::: Data in this exercise

import Mathlib
import HarnessLib
import Summits.ABC.ABC.Theses.CongruentialReceptacle
import Summits.ABC.ABC.Theorems.CongruentialReceptacleCompactBalanceTransferSplit

/-!
# Crux `CompactBalanceTransfer` (stmt-ABC-1725) — strategist p1 companion: the D1 children by name,
# and what the Frey–Szpiro hypothesis `F` buys (the power-deep regime)

Companion to `Cruxes/CompactBalanceTransfer/STRATEGY-CENSUS.md` (rewritten 2026-08-17 by seat
`planner-cstrat-stmt-ABC-1725-p1-0`). Sorry-free.

* §1 The two children of the currency split D1 as they would appear in the route file
  (`BalancedToFreySzpiro := H → F`, `FreySzpiroToABC := F → ABC`, `F` = Szpiro `6+ε` for the Frey curves of
  ALL abc-triples in elementary currency), closed BY NAME by the landed glue
  `Summit.ABC.ABC.Theorems.compactBalanceTransfer_of_subs` (p125050) — this is the exact term the gate has to
  elaborate for `ledger route edit … --split CompactBalanceTransfer --into children-D1.json --glue-by …`.
* §2 `F` ALONE gives abc with exponent `3/2 + ε` (`abc_threeHalves_of_freySzpiro`): the classical free bound
  (`(abc)² ≥ c⁴/4`), recorded so that no line on child 2 mistakes it for progress.
* §3 THE POWER-DEEP REFORMULATION of child 2 (census D5):
  `(F → ABC) ↔ (F → ∀ δ > 0, PowerDeepABC δ)`, where `PowerDeepABC δ` is abc on the power-deep cell
  `log min(a,b) ≤ (1−δ)·log c` (i.e. `min(a,b) ≤ c^(1−δ)`). `F` pays for every triple OFF that cell
  (`(abc)² > c^(6−2δ)/4` there, so `F` gives exponent `(6+ε)(1+ε)/(6+4ε) ≤ 1+ε` with `δ = ε/(1+ε)`); the residual
  of Oesterlé's gap `Szpiro ⟹ abc` is therefore exactly Pasten's deep regime `min ≤ c^(1−δ)`. Relative depth
  `log(c/min)/log c` is preserved by power maps and lowered by squaring, never raised by a ℚ-correspondence, so —
  unlike the LINEAR depth cells of `Theorems/CompactBalanceTransfer/Negative/DepthCellDissolution.lean`, which are
  all abc-complete — the power-deep cells are not known to carry all of abc: child 2 is a genuine weakening.
-/

set_option linter.dupNamespace false
set_option linter.unusedVariables false

namespace Summit.ABC.ABC.Cruxes.CompactBalanceTransfer.StrategyP1

open Literature.NumberTheory.DiophantineGeometry
open Summit.ABC.ABC.Theses.CongruentialReceptacle

/-! ## §0 Names -/

/-- `H`: abc with exponent `1+ε` on every compactly balanced cell (the hypothesis of the crux). -/
def BalancedABC : Prop :=
  ∀ κ : ℝ, 0 < κ → ∀ ε : ℝ, 0 < ε → ∃ C : ℝ, ∀ a b c : ℕ, IsABCTriple a b c →
    κ * (c : ℝ) ≤ (a : ℝ) → κ * (c : ℝ) ≤ (b : ℝ) → (c : ℝ) < C * ((rad a b c : ℕ) : ℝ) ^ (1 + ε)

/-- `F`: Szpiro `6+ε` for the Frey curves of ALL abc-triples, elementary currency (`2⁸Δ_min = (abc)²`,
`N = rad(abc)`): `(abc)² ≤ C·rad(abc)^(6+ε)`. -/
def FreySzpiroAll : Prop :=
  ∀ ε : ℝ, 0 < ε → ∃ C : ℝ, ∀ a b c : ℕ, IsABCTriple a b c →
    ((a * b * c : ℕ) : ℝ) ^ 2 ≤ C * ((rad a b c : ℕ) : ℝ) ^ (6 + ε)

/-- Child 1 of D1 (keeps `H`): balanced abc ⟹ Frey–Szpiro for all triples. -/
def BalancedToFreySzpiro : Prop := BalancedABC → FreySzpiroAll

/-- Child 2 of D1 (balance-free): Frey–Szpiro ⟹ abc — Oesterlé's open implication. -/
def FreySzpiroToABC : Prop := FreySzpiroAll → _root_.ABC

/-- abc on the POWER-DEEP cell of relative depth `δ`: `log min(a,b) ≤ (1 − δ)·log c`, i.e. `min(a,b) ≤ c^(1−δ)`
(log form, to keep real powers of naturals out of the hypothesis). -/
def PowerDeepABC (δ : ℝ) : Prop :=
  ∀ ε : ℝ, 0 < ε → ∃ C : ℝ, ∀ a b c : ℕ, IsABCTriple a b c →
    Real.log ((min a b : ℕ) : ℝ) ≤ (1 - δ) * Real.log (c : ℝ) →
      (c : ℝ) < C * ((rad a b c : ℕ) : ℝ) ^ (1 + ε)

/-! ## §1 The split, by name -/

theorem crux_iff_H_to_abc : CompactBalanceTransfer ↔ (BalancedABC → _root_.ABC) := Iff.rfl

/-- The landed glue closes the parent from the two children (term the gate elaborates for `--glue-by`). -/
theorem crux_of_children : BalancedToFreySzpiro → FreySzpiroToABC → CompactBalanceTransfer :=
  Summit.ABC.ABC.Theorems.compactBalanceTransfer_of_subs

/-- Exactness: the parent is equivalent to the conjunction of its children. -/
theorem crux_iff_children : CompactBalanceTransfer ↔ (BalancedToFreySzpiro ∧ FreySzpiroToABC) :=
  Summit.ABC.ABC.Theorems.compactBalanceTransfer_iff_subs

/-- Child 2 is implied by `ABC` (so irrefutable short of `¬ABC`) … -/
theorem child2_of_abc (h : _root_.ABC) : FreySzpiroToABC := fun _ => h

/-- … and so is child 1. -/
theorem child1_of_abc (h : _root_.ABC) : BalancedToFreySzpiro :=
  fun _ => Summit.ABC.ABC.Theorems.freySzpiroAll_of_abc h

/-! ## §2 `F` alone: exponent `3/2` -/

/-- Basic facts about an abc triple used below: positivity, `c ≥ 2`, `ab ≥ c/2`, radical `≥ 1`. -/
theorem two_mul_ab_ge {a b c : ℕ} (h : IsABCTriple a b c) : c ≤ 2 * (a * b) := by
  obtain ⟨ha, hb, hsum, _⟩ := h
  subst hsum
  nlinarith

theorem rad_pos' (a b c : ℕ) : 0 < rad a b c := by
  rw [rad_def]; exact Nat.pos_of_ne_zero UniqueFactorizationMonoid.radical_ne_zero

/-- **`F` gives abc with exponent `3/2 + ε`.** From `(abc)² ≤ C·rad^(6+4ε)` and `abc ≥ c·(c/2)`:
`c⁴/4 ≤ C·rad^(6+4ε)`, so `c ≤ (4C)^(1/4)·rad^(3/2+ε)`. [folklore; Oesterlé 1988] -/
theorem abc_threeHalves_of_freySzpiro (hF : FreySzpiroAll) :
    ∀ ε : ℝ, 0 < ε → ∃ C : ℝ, 0 < C ∧ ∀ a b c : ℕ, IsABCTriple a b c →
      (c : ℝ) < C * ((rad a b c : ℕ) : ℝ) ^ (3 / 2 + ε) := by
  intro ε hε
  obtain ⟨CF, hCF⟩ := hF (4 * ε) (by positivity)
  set CF' : ℝ := max CF 1 with hCF'def
  have hCF'1 : (1 : ℝ) ≤ CF' := le_max_right _ _
  have hCF'pos : (0 : ℝ) < CF' := lt_of_lt_of_le one_pos hCF'1
  set K : ℝ := (Real.log CF' + 2 * Real.log 2) / 4 + 1 with hKdef
  refine ⟨Real.exp K, Real.exp_pos K, fun a b c habc => ?_⟩
  have hF0 := hCF a b c habc
  have hab2 := two_mul_ab_ge habc
  obtain ⟨ha0, hb0, hsum, _⟩ := habc
  have hcpos : (0 : ℝ) < c := by exact_mod_cast (show 0 < c by omega)
  have hapos : (0 : ℝ) < a := by exact_mod_cast ha0
  have hbpos : (0 : ℝ) < b := by exact_mod_cast hb0
  have hRpos : (0 : ℝ) < ((rad a b c : ℕ) : ℝ) := by exact_mod_cast rad_pos' a b c
  have hR1 : (1 : ℝ) ≤ ((rad a b c : ℕ) : ℝ) := by exact_mod_cast rad_pos' a b c
  have hlogR : 0 ≤ Real.log ((rad a b c : ℕ) : ℝ) := Real.log_nonneg hR1
  have habcpos : (0 : ℝ) < ((a * b * c : ℕ) : ℝ) := by push_cast; positivity
  -- F in logarithms
  have hXnn : (0 : ℝ) ≤ ((rad a b c : ℕ) : ℝ) ^ (6 + 4 * ε) := Real.rpow_nonneg hRpos.le _
  have hXpos : (0 : ℝ) < ((rad a b c : ℕ) : ℝ) ^ (6 + 4 * ε) := Real.rpow_pos_of_pos hRpos _
  have hF1 : ((a * b * c : ℕ) : ℝ) ^ 2 ≤ CF' * ((rad a b c : ℕ) : ℝ) ^ (6 + 4 * ε) :=
    le_trans hF0 (mul_le_mul_of_nonneg_right (le_max_left _ _) hXnn)
  have hlogF : 2 * Real.log ((a * b * c : ℕ) : ℝ) ≤
      Real.log CF' + (6 + 4 * ε) * Real.log ((rad a b c : ℕ) : ℝ) := by
    have h := Real.log_le_log (by positivity) hF1
    have e2 : Real.log (((a * b * c : ℕ) : ℝ) ^ 2) = 2 * Real.log ((a * b * c : ℕ) : ℝ) := by
      rw [Real.log_pow]; norm_num
    rw [e2, Real.log_mul hCF'pos.ne' hXpos.ne', Real.log_rpow hRpos] at h
    linarith
  -- lower bound: log(abc) ≥ 2 log c − log 2
  have hlow : 2 * Real.log c - Real.log 2 ≤ Real.log ((a * b * c : ℕ) : ℝ) := by
    have hab2' : (c : ℝ) ≤ 2 * ((a : ℝ) * b) := by exact_mod_cast hab2
    have e : Real.log ((a * b * c : ℕ) : ℝ) = Real.log ((a : ℝ) * b) + Real.log c := by
      push_cast
      rw [Real.log_mul (by positivity) hcpos.ne']
    have h1 : Real.log c ≤ Real.log 2 + Real.log ((a : ℝ) * b) := by
      have := Real.log_le_log hcpos hab2'
      rwa [Real.log_mul (by norm_num) (by positivity)] at this
    rw [e]; linarith
  -- combine: 4 log c − 2 log 2 ≤ log CF' + (6+4ε) log rad
  have hlogc : Real.log c < K + (3 / 2 + ε) * Real.log ((rad a b c : ℕ) : ℝ) := by
    have : 4 * Real.log c ≤ Real.log CF' + 2 * Real.log 2 + (6 + 4 * ε) * Real.log ((rad a b c : ℕ) : ℝ) := by
      linarith
    rw [hKdef]
    nlinarith
  calc (c : ℝ) = Real.exp (Real.log c) := (Real.exp_log hcpos).symm
    _ < Real.exp (K + (3 / 2 + ε) * Real.log ((rad a b c : ℕ) : ℝ)) := Real.exp_lt_exp.mpr hlogc
    _ = Real.exp K * ((rad a b c : ℕ) : ℝ) ^ (3 / 2 + ε) := by
        rw [Real.exp_add, Real.rpow_def_of_pos hRpos, mul_comm (Real.log _) (3 / 2 + ε)]

/-! ## §3 What `F` buys: the power-deep reformulation of child 2 -/

/-- **`F` plus abc on every power-deep cell gives abc.** For `ε > 0` put `δ := ε/(1+ε)`. Deep triples
(`log min ≤ (1−δ) log c`) are covered by `PowerDeepABC δ` at `ε`; off the cell, `log(abc) > (3−δ)·log c − log 2`
(the large member is `≥ c/2`) and `F` at `ε` give `(6−2δ)·log c < log C + 2 log 2 + (6+ε)·log rad`, and
`6 − 2δ = (6+4ε)/(1+ε)`, `(6+ε)/(6+4ε) ≤ 1`. [folklore] -/
theorem abc_of_freySzpiro_of_powerDeep (hF : FreySzpiroAll) (hD : ∀ δ : ℝ, 0 < δ → PowerDeepABC δ) :
    _root_.ABC := by
  rw [_root_.ABC_iff]
  intro ε hε
  have h1ε : (0 : ℝ) < 1 + ε := by positivity
  have h64 : (0 : ℝ) < 6 + 4 * ε := by positivity
  set δ : ℝ := ε / (1 + ε) with hδdef
  have hδpos : 0 < δ := by rw [hδdef]; positivity
  have h62δ : 6 - 2 * δ = (6 + 4 * ε) / (1 + ε) := by
    rw [hδdef]; field_simp; ring
  obtain ⟨CD, hCD⟩ := hD δ hδpos ε hε
  obtain ⟨CF, hCF⟩ := hF ε hε
  set CF' : ℝ := max CF 1 with hCF'def
  have hCF'1 : (1 : ℝ) ≤ CF' := le_max_right _ _
  have hCF'pos : (0 : ℝ) < CF' := lt_of_lt_of_le one_pos hCF'1
  set K : ℝ := (1 + ε) / (6 + 4 * ε) * (Real.log CF' + 2 * Real.log 2) with hKdef
  refine ⟨max CD (Real.exp K), lt_max_of_lt_right (Real.exp_pos K), fun a b c habc => ?_⟩
  have hRpos : (0 : ℝ) < ((rad a b c : ℕ) : ℝ) := by exact_mod_cast rad_pos' a b c
  have hR1 : (1 : ℝ) ≤ ((rad a b c : ℕ) : ℝ) := by exact_mod_cast rad_pos' a b c
  have hlogR : 0 ≤ Real.log ((rad a b c : ℕ) : ℝ) := Real.log_nonneg hR1
  have hX1 : (0 : ℝ) ≤ ((rad a b c : ℕ) : ℝ) ^ (1 + ε) := Real.rpow_nonneg hRpos.le _
  by_cases hdeep : Real.log ((min a b : ℕ) : ℝ) ≤ (1 - δ) * Real.log (c : ℝ)
  · -- deep: covered by the power-deep cell hypothesis
    calc (c : ℝ) < CD * ((rad a b c : ℕ) : ℝ) ^ (1 + ε) := hCD a b c habc hdeep
      _ ≤ max CD (Real.exp K) * ((rad a b c : ℕ) : ℝ) ^ (1 + ε) :=
          mul_le_mul_of_nonneg_right (le_max_left _ _) hX1
  · -- off the cell: F pays
    push Not at hdeep
    have hF0 := hCF a b c habc
    obtain ⟨ha0, hb0, hsum, _⟩ := habc
    have hcpos : (0 : ℝ) < c := by exact_mod_cast (show 0 < c by omega)
    have hapos : (0 : ℝ) < a := by exact_mod_cast ha0
    have hbpos : (0 : ℝ) < b := by exact_mod_cast hb0
    have habcpos : (0 : ℝ) < ((a * b * c : ℕ) : ℝ) := by push_cast; positivity
    have hXnn : (0 : ℝ) ≤ ((rad a b c : ℕ) : ℝ) ^ (6 + ε) := Real.rpow_nonneg hRpos.le _
    have hXpos : (0 : ℝ) < ((rad a b c : ℕ) : ℝ) ^ (6 + ε) := Real.rpow_pos_of_pos hRpos _
    have hF1 : ((a * b * c : ℕ) : ℝ) ^ 2 ≤ CF' * ((rad a b c : ℕ) : ℝ) ^ (6 + ε) :=
      le_trans hF0 (mul_le_mul_of_nonneg_right (le_max_left _ _) hXnn)
    have hlogF : 2 * Real.log ((a * b * c : ℕ) : ℝ) ≤
        Real.log CF' + (6 + ε) * Real.log ((rad a b c : ℕ) : ℝ) := by
      have h := Real.log_le_log (by positivity) hF1
      have e2 : Real.log (((a * b * c : ℕ) : ℝ) ^ 2) = 2 * Real.log ((a * b * c : ℕ) : ℝ) := by
        rw [Real.log_pow]; norm_num
      rw [e2, Real.log_mul hCF'pos.ne' hXpos.ne', Real.log_rpow hRpos] at h
      linarith
    -- lower bound: log(abc) > (3 − δ) log c − log 2
    have e : Real.log ((a * b * c : ℕ) : ℝ) = Real.log a + Real.log b + Real.log c := by
      push_cast
      rw [Real.log_mul (by positivity) hcpos.ne', Real.log_mul hapos.ne' hbpos.ne']
    have hlow : (3 - δ) * Real.log c - Real.log 2 < Real.log ((a * b * c : ℕ) : ℝ) := by
      rcases le_total a b with hab | hab
      · have hmin : ((min a b : ℕ) : ℝ) = (a : ℝ) := by rw [min_eq_left hab]
        rw [hmin] at hdeep
        have hb2 : (c : ℝ) ≤ 2 * (b : ℝ) := by exact_mod_cast (show c ≤ 2 * b by omega)
        have hlogb : Real.log c ≤ Real.log 2 + Real.log b := by
          have := Real.log_le_log hcpos hb2
          rwa [Real.log_mul (by norm_num) hbpos.ne'] at this
        rw [e]; linarith
      · have hmin : ((min a b : ℕ) : ℝ) = (b : ℝ) := by rw [min_eq_right hab]
        rw [hmin] at hdeep
        have ha2 : (c : ℝ) ≤ 2 * (a : ℝ) := by exact_mod_cast (show c ≤ 2 * a by omega)
        have hloga : Real.log c ≤ Real.log 2 + Real.log a := by
          have := Real.log_le_log hcpos ha2
          rwa [Real.log_mul (by norm_num) hapos.ne'] at this
        rw [e]; linarith
    -- combine
    have hcomb : (6 + 4 * ε) / (1 + ε) * Real.log c <
        Real.log CF' + 2 * Real.log 2 + (6 + ε) * Real.log ((rad a b c : ℕ) : ℝ) := by
      rw [← h62δ]; linarith
    have hlogc : Real.log c < K + (1 + ε) * Real.log ((rad a b c : ℕ) : ℝ) := by
      have hmul := mul_lt_mul_of_pos_left hcomb (div_pos h1ε h64)
      have e1 : (1 + ε) / (6 + 4 * ε) * ((6 + 4 * ε) / (1 + ε) * Real.log c) = Real.log c := by
        field_simp
      have e2 : (1 + ε) / (6 + 4 * ε) *
          (Real.log CF' + 2 * Real.log 2 + (6 + ε) * Real.log ((rad a b c : ℕ) : ℝ)) =
          K + (1 + ε) * ((6 + ε) / (6 + 4 * ε)) * Real.log ((rad a b c : ℕ) : ℝ) := by
        rw [hKdef]; field_simp
      rw [e1, e2] at hmul
      have hfrac : (6 + ε) / (6 + 4 * ε) ≤ 1 := by
        rw [div_le_one h64]; linarith
      have hle : (1 + ε) * ((6 + ε) / (6 + 4 * ε)) * Real.log ((rad a b c : ℕ) : ℝ) ≤
          (1 + ε) * Real.log ((rad a b c : ℕ) : ℝ) := by
        have h1 : (1 + ε) * ((6 + ε) / (6 + 4 * ε)) ≤ (1 + ε) * 1 :=
          mul_le_mul_of_nonneg_left hfrac h1ε.le
        have h2 := mul_le_mul_of_nonneg_right h1 hlogR
        simpa using h2
      linarith
    calc (c : ℝ) = Real.exp (Real.log c) := (Real.exp_log hcpos).symm
      _ < Real.exp (K + (1 + ε) * Real.log ((rad a b c : ℕ) : ℝ)) := Real.exp_lt_exp.mpr hlogc
      _ = Real.exp K * ((rad a b c : ℕ) : ℝ) ^ (1 + ε) := by
          rw [Real.exp_add, Real.rpow_def_of_pos hRpos, mul_comm (Real.log _) (1 + ε)]
      _ ≤ max CD (Real.exp K) * ((rad a b c : ℕ) : ℝ) ^ (1 + ε) :=
          mul_le_mul_of_nonneg_right (le_max_right _ _) hX1

/-- `ABC` restricts to every power-deep cell. -/
theorem powerDeep_of_abc (h : _root_.ABC) (δ : ℝ) : PowerDeepABC δ := by
  intro ε hε
  obtain ⟨C, _, hC⟩ := (_root_.ABC_iff.mp h) ε hε
  exact ⟨C, fun a b c habc _ => hC a b c habc⟩

/-- **Child 2 reformulated (census D5).** Oesterlé's implication `F → ABC` is equivalent to
`F →` abc on every power-deep cell `min(a,b) ≤ c^(1−δ)`: the Frey–Szpiro hypothesis pays for every
triple of relative depth `< δ`, so its residual is exactly the power-deep regime. [folklore] -/
theorem freySzpiroToABC_iff_powerDeep :
    FreySzpiroToABC ↔ (FreySzpiroAll → ∀ δ : ℝ, 0 < δ → PowerDeepABC δ) :=
  ⟨fun h hF δ _ => powerDeep_of_abc (h hF) δ,
   fun h hF => abc_of_freySzpiro_of_powerDeep hF (h hF)⟩

/-- Hence the parent crux, too, reduces to: `H → F`, and `F →` abc on the power-deep cells. -/
theorem crux_of_children' (h₁ : BalancedToFreySzpiro)
    (h₂ : FreySzpiroAll → ∀ δ : ℝ, 0 < δ → PowerDeepABC δ) : CompactBalanceTransfer :=
  crux_of_children h₁ (freySzpiroToABC_iff_powerDeep.mpr h₂)

end Summit.ABC.ABC.Cruxes.CompactBalanceTransfer.StrategyP1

::::::

Starting from the top of the records and ending at the line that contains "the crux). -/", repeat each line exactly and return only those lines.

import Mathlib
import HarnessLib
import Summits.ABC.ABC.Theses.CongruentialReceptacle
import Summits.ABC.ABC.Theorems.CongruentialReceptacleCompactBalanceTransferSplit

/-!
# Crux `CompactBalanceTransfer` (stmt-ABC-1725) — strategist p1 companion: the D1 children by name,
# and what the Frey–Szpiro hypothesis `F` buys (the power-deep regime)

Companion to `Cruxes/CompactBalanceTransfer/STRATEGY-CENSUS.md` (rewritten 2026-08-17 by seat
`planner-cstrat-stmt-ABC-1725-p1-0`). Sorry-free.

* §1 The two children of the currency split D1 as they would appear in the route file
  (`BalancedToFreySzpiro := H → F`, `FreySzpiroToABC := F → ABC`, `F` = Szpiro `6+ε` for the Frey curves of
  ALL abc-triples in elementary currency), closed BY NAME by the landed glue
  `Summit.ABC.ABC.Theorems.compactBalanceTransfer_of_subs` (p125050) — this is the exact term the gate has to
  elaborate for `ledger route edit … --split CompactBalanceTransfer --into children-D1.json --glue-by …`.
* §2 `F` ALONE gives abc with exponent `3/2 + ε` (`abc_threeHalves_of_freySzpiro`): the classical free bound
  (`(abc)² ≥ c⁴/4`), recorded so that no line on child 2 mistakes it for progress.
* §3 THE POWER-DEEP REFORMULATION of child 2 (census D5):
  `(F → ABC) ↔ (F → ∀ δ > 0, PowerDeepABC δ)`, where `PowerDeepABC δ` is abc on the power-deep cell
  `log min(a,b) ≤ (1−δ)·log c` (i.e. `min(a,b) ≤ c^(1−δ)`). `F` pays for every triple OFF that cell
  (`(abc)² > c^(6−2δ)/4` there, so `F` gives exponent `(6+ε)(1+ε)/(6+4ε) ≤ 1+ε` with `δ = ε/(1+ε)`); the residual
  of Oesterlé's gap `Szpiro ⟹ abc` is therefore exactly Pasten's deep regime `min ≤ c^(1−δ)`. Relative depth
  `log(c/min)/log c` is preserved by power maps and lowered by squaring, never raised by a ℚ-correspondence, so —
  unlike the LINEAR depth cells of `Theorems/CompactBalanceTransfer/Negative/DepthCellDissolution.lean`, which are
  all abc-complete — the power-deep cells are not known to carry all of abc: child 2 is a genuine weakening.
-/

set_option linter.dupNamespace false
set_option linter.unusedVariables false

namespace Summit.ABC.ABC.Cruxes.CompactBalanceTransfer.StrategyP1

open Literature.NumberTheory.DiophantineGeometry
open Summit.ABC.ABC.Theses.CongruentialReceptacle

/-! ## §0 Names -/

/-- `H`: abc with exponent `1+ε` on every compactly balanced cell (the hypothesis of the crux). -/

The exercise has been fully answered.